● **AIM OF THE TASK**
Lines below starting with the line with "give for the" and going on through the line with "depends on the" must be output exactly; the rest of the records must be left out.

══ DATA RECORDS ══

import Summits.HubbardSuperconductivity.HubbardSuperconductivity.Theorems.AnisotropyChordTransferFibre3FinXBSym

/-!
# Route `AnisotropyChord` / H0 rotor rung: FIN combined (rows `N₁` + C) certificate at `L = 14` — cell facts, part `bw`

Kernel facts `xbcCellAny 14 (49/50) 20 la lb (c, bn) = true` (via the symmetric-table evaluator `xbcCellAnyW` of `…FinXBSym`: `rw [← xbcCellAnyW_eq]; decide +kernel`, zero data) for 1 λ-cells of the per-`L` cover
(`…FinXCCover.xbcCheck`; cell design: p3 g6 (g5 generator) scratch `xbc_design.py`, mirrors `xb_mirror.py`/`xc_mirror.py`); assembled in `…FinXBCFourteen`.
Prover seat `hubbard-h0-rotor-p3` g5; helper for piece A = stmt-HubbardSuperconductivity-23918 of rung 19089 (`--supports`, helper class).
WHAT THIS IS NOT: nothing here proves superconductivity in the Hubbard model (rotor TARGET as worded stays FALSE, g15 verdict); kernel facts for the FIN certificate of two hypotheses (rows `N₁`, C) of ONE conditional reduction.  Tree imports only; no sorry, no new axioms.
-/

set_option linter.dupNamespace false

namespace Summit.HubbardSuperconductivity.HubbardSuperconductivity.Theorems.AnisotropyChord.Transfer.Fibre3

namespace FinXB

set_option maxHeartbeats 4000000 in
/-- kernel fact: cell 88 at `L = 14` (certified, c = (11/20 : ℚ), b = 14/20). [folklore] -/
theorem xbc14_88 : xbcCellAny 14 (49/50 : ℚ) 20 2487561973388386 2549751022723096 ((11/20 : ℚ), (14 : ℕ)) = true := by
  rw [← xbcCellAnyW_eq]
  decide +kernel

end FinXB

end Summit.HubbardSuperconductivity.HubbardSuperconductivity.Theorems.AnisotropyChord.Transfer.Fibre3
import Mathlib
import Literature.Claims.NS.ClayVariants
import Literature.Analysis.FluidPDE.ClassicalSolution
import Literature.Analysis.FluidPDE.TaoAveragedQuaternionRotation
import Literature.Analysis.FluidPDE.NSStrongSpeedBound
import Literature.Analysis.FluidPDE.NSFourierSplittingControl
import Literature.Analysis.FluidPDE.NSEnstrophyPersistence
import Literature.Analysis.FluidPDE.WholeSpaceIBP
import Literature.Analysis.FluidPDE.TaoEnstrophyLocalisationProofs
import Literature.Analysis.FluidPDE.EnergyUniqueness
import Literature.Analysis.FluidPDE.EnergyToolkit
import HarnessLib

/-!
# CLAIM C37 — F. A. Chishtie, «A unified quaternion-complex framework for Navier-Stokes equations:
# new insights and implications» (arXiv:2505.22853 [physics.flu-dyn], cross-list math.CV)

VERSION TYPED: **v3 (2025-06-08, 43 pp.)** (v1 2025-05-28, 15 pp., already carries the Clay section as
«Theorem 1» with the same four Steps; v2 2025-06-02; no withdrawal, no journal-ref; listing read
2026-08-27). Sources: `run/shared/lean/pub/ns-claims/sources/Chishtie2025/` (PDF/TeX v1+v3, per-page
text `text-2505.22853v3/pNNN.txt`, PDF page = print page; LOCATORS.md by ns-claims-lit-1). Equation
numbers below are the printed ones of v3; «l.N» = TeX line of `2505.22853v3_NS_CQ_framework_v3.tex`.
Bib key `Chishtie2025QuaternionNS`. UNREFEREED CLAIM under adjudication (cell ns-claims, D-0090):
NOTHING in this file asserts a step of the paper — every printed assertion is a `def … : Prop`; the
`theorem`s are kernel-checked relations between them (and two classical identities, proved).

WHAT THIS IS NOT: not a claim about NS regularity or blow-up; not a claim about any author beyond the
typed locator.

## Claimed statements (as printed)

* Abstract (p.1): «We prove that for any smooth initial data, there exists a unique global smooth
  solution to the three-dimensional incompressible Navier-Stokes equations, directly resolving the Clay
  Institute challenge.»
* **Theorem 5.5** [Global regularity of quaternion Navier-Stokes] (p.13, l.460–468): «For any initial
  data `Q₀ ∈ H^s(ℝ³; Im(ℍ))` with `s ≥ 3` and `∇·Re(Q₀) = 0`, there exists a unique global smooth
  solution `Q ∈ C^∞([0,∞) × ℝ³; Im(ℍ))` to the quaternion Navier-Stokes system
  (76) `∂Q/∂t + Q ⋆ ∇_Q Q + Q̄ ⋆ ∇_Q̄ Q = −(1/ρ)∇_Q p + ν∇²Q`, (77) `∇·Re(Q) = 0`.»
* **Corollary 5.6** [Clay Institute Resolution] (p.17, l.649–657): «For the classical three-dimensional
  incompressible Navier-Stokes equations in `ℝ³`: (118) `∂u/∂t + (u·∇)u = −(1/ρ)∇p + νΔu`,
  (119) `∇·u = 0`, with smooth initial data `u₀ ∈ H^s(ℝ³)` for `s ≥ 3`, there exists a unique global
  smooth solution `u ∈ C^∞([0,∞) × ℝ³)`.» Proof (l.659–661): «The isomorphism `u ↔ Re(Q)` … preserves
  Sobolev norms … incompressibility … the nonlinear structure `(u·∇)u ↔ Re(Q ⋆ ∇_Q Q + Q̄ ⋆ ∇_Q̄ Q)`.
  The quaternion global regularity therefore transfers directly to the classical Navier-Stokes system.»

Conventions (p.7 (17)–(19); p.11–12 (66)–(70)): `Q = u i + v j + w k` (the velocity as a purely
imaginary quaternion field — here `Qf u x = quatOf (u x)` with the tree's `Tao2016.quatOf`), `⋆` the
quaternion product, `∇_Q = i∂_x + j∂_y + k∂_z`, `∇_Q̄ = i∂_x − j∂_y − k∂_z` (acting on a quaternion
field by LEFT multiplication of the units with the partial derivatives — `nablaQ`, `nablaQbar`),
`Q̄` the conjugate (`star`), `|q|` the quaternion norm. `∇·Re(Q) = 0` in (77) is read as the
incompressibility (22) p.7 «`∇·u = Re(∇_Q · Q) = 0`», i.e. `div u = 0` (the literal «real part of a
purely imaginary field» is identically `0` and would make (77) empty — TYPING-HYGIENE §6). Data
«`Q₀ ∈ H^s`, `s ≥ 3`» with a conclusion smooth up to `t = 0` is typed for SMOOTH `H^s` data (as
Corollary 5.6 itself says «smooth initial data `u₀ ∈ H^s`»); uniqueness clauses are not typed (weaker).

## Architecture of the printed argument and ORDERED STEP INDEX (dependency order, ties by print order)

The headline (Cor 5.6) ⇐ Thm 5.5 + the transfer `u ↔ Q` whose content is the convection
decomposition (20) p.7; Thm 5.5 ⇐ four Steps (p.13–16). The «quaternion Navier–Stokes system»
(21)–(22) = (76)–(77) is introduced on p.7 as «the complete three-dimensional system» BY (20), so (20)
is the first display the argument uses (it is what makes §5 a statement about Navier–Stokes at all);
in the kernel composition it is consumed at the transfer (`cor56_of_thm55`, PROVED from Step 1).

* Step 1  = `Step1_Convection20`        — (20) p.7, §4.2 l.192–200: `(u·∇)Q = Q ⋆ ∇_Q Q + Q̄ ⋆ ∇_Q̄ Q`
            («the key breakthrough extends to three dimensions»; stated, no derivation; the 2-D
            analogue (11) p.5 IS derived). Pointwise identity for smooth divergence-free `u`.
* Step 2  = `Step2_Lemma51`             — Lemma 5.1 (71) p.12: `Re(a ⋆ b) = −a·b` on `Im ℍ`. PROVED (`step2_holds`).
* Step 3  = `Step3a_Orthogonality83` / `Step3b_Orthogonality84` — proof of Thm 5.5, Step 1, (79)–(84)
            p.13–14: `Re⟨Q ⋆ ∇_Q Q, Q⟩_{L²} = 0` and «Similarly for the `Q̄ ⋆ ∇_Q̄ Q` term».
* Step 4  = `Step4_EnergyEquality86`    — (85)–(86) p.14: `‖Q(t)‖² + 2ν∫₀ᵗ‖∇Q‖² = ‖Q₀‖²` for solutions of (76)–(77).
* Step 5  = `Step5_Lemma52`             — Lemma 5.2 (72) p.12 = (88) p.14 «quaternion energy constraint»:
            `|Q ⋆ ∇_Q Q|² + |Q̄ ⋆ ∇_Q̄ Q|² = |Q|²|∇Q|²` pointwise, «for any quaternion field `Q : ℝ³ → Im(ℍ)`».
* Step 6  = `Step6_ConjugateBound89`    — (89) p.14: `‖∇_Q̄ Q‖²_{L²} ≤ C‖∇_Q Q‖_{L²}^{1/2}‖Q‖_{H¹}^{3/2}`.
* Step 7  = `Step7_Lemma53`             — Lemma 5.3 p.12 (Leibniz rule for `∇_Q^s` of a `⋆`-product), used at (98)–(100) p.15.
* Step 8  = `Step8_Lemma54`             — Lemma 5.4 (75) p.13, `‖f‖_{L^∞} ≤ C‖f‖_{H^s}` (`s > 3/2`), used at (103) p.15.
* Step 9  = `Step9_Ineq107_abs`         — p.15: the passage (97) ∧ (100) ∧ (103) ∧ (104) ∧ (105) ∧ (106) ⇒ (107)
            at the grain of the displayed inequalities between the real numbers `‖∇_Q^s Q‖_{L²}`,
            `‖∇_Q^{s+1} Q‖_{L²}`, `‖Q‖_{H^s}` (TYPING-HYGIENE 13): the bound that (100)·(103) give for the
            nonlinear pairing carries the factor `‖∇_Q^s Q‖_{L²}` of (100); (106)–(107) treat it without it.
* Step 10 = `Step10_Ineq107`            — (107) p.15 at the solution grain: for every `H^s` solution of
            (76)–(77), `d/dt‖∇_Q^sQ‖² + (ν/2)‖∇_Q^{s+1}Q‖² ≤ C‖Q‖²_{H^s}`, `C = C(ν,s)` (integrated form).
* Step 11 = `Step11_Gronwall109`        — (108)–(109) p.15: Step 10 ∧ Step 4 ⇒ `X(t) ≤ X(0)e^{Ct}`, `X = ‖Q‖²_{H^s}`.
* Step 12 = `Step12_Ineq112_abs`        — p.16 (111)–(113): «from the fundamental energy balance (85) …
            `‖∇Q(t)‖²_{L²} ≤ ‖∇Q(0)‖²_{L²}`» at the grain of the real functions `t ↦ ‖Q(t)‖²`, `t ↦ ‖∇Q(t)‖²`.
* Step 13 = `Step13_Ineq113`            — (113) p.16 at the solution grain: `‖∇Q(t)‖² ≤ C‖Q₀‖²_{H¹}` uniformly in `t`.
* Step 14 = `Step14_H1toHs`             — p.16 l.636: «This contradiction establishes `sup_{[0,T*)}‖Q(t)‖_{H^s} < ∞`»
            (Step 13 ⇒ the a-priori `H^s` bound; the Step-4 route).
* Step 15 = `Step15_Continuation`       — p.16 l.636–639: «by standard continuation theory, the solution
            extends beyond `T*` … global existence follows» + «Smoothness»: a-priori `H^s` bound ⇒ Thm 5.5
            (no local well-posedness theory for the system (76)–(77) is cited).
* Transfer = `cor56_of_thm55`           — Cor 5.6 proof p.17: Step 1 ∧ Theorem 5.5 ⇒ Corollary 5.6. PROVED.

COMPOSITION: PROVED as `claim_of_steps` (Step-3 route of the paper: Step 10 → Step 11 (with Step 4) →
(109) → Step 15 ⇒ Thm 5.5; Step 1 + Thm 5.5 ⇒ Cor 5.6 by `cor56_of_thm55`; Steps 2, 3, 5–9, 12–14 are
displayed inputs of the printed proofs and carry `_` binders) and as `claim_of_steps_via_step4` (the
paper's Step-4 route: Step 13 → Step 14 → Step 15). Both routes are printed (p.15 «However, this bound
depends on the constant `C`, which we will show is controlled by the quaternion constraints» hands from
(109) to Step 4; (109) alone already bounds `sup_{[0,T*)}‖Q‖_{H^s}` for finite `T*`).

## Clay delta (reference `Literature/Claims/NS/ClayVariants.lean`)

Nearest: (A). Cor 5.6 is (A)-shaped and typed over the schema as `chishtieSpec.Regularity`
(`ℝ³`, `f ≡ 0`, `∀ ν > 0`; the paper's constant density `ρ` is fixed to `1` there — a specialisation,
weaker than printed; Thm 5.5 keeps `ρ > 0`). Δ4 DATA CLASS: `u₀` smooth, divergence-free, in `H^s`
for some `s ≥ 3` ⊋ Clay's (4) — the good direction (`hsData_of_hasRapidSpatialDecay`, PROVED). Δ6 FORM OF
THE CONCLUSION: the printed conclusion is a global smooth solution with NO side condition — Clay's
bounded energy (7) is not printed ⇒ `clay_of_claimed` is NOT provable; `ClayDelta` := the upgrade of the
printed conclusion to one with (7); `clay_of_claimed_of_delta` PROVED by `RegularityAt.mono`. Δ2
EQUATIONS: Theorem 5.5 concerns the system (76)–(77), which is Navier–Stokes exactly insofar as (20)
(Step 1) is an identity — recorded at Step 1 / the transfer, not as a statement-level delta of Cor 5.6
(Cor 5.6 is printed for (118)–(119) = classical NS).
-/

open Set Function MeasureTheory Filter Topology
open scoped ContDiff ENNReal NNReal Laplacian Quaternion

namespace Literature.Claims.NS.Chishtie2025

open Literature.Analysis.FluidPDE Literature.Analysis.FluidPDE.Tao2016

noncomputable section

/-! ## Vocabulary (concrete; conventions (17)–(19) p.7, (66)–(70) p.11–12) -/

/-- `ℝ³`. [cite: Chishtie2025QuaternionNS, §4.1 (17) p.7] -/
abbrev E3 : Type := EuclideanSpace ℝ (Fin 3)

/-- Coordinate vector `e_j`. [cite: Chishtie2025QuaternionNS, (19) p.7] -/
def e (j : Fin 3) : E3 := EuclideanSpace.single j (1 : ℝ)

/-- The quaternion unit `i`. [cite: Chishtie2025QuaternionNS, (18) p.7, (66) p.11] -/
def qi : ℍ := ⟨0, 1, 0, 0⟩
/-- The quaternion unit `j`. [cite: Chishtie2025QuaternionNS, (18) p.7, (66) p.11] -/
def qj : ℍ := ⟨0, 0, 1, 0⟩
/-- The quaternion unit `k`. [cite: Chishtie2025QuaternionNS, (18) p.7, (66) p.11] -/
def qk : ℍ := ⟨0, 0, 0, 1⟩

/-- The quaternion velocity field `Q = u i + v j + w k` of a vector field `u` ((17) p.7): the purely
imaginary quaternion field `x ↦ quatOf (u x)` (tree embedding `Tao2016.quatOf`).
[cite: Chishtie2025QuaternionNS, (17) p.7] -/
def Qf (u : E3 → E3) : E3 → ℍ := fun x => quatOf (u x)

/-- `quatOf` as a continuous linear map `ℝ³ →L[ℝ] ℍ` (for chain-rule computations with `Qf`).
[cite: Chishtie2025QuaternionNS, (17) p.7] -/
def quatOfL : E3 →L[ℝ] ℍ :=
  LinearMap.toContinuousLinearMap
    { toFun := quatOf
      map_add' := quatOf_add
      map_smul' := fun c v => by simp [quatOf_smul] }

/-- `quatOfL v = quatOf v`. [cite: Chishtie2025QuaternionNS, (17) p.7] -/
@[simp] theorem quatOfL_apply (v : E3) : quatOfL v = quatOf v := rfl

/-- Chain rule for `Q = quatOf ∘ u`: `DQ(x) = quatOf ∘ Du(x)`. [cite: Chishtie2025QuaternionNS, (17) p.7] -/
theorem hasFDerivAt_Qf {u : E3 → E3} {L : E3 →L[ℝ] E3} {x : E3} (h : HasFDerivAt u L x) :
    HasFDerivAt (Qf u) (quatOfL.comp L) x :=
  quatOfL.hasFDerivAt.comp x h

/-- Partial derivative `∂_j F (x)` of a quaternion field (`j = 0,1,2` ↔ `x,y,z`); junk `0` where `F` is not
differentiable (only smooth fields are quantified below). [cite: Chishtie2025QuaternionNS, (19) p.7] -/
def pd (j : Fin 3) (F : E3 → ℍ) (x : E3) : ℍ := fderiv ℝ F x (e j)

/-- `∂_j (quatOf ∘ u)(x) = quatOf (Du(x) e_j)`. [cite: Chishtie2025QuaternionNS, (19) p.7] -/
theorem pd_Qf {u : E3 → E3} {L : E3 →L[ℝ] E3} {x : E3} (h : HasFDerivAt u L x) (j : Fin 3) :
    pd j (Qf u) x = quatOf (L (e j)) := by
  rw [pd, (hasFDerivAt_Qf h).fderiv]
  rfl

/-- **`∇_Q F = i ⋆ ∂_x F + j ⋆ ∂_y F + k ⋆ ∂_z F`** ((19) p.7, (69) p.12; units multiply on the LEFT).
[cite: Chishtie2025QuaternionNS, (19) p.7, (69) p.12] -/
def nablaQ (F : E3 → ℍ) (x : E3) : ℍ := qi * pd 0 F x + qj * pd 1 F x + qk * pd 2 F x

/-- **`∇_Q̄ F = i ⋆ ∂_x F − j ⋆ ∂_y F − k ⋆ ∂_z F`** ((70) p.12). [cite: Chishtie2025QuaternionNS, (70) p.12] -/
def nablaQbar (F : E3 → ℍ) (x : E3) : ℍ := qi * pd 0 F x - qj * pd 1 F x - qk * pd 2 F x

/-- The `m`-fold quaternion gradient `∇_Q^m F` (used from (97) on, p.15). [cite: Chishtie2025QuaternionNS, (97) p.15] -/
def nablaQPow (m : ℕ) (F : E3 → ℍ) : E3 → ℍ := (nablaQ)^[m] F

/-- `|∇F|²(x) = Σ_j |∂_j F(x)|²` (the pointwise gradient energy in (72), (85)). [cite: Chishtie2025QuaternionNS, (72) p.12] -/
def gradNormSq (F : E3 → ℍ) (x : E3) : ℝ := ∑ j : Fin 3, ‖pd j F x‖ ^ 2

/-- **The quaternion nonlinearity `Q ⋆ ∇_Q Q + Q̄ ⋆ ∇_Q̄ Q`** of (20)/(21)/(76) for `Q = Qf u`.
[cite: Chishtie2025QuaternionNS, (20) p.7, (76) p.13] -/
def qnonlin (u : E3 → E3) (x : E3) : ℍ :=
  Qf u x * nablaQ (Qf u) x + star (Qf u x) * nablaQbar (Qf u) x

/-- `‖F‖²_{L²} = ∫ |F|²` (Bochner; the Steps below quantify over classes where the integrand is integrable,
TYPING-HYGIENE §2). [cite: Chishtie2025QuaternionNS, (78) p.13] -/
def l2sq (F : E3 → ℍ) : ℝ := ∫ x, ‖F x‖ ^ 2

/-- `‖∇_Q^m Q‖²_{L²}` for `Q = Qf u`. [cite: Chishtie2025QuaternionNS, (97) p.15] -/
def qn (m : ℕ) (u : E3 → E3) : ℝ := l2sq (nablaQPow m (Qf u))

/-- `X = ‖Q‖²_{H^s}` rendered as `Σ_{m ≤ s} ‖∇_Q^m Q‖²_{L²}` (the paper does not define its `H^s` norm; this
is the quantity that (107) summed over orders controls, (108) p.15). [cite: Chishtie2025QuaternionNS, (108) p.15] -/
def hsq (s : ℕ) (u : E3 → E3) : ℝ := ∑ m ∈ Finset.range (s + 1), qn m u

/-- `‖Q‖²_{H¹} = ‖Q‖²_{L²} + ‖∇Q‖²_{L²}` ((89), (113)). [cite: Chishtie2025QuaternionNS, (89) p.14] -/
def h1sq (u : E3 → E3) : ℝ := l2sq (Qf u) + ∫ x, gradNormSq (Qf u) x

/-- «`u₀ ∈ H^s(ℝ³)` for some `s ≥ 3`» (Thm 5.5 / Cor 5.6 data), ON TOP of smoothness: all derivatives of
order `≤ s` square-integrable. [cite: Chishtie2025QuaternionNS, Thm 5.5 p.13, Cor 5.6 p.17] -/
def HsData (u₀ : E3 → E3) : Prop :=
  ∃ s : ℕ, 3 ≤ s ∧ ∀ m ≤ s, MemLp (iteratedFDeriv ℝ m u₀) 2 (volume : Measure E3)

═══

● **EXERCISE RESULT**
            `‖∇_Q^{s+1} Q‖_{L²}`, `‖Q‖_{H^s}` (TYPING-HYGIENE 13): the bound that (100)·(103) give for the
            nonlinear pairing carries the factor `‖∇_Q^s Q‖_{L²}` of (100); (106)–(107) treat it without it.
* Step 10 = `Step10_Ineq107`            — (107) p.15 at the solution grain: for every `H^s` solution of
            (76)–(77), `d/dt‖∇_Q^sQ‖² + (ν/2)‖∇_Q^{s+1}Q‖² ≤ C‖Q‖²_{H^s}`, `C = C(ν,s)` (integrated form).
* Step 11 = `Step11_Gronwall109`        — (108)–(109) p.15: Step 10 ∧ Step 4 ⇒ `X(t) ≤ X(0)e^{Ct}`, `X = ‖Q‖²_{H^s}`.
* Step 12 = `Step12_Ineq112_abs`        — p.16 (111)–(113): «from the fundamental energy balance (85) …
            `‖∇Q(t)‖²_{L²} ≤ ‖∇Q(0)‖²_{L²}`» at the grain of the real functions `t ↦ ‖Q(t)‖²`, `t ↦ ‖∇Q(t)‖²`.
* Step 13 = `Step13_Ineq113`            — (113) p.16 at the solution grain: `‖∇Q(t)‖² ≤ C‖Q₀‖²_{H¹}` uniformly in `t`.
* Step 14 = `Step14_H1toHs`             — p.16 l.636: «This contradiction establishes `sup_{[0,T*)}‖Q(t)‖_{H^s} < ∞`»
            (Step 13 ⇒ the a-priori `H^s` bound; the Step-4 route).
* Step 15 = `Step15_Continuation`       — p.16 l.636–639: «by standard continuation theory, the solution
            extends beyond `T*` … global existence follows» + «Smoothness»: a-priori `H^s` bound ⇒ Thm 5.5
            (no local well-posedness theory for the system (76)–(77) is cited).
* Transfer = `cor56_of_thm55`           — Cor 5.6 proof p.17: Step 1 ∧ Theorem 5.5 ⇒ Corollary 5.6. PROVED.

COMPOSITION: PROVED as `claim_of_steps` (Step-3 route of the paper: Step 10 → Step 11 (with Step 4) →
(109) → Step 15 ⇒ Thm 5.5; Step 1 + Thm 5.5 ⇒ Cor 5.6 by `cor56_of_thm55`; Steps 2, 3, 5–9, 12–14 are
displayed inputs of the printed proofs and carry `_` binders) and as `claim_of_steps_via_step4` (the
paper's Step-4 route: Step 13 → Step 14 → Step 15). Both routes are printed (p.15 «However, this bound
depends on the constant `C`, which we will show is controlled by the quaternion constraints» hands from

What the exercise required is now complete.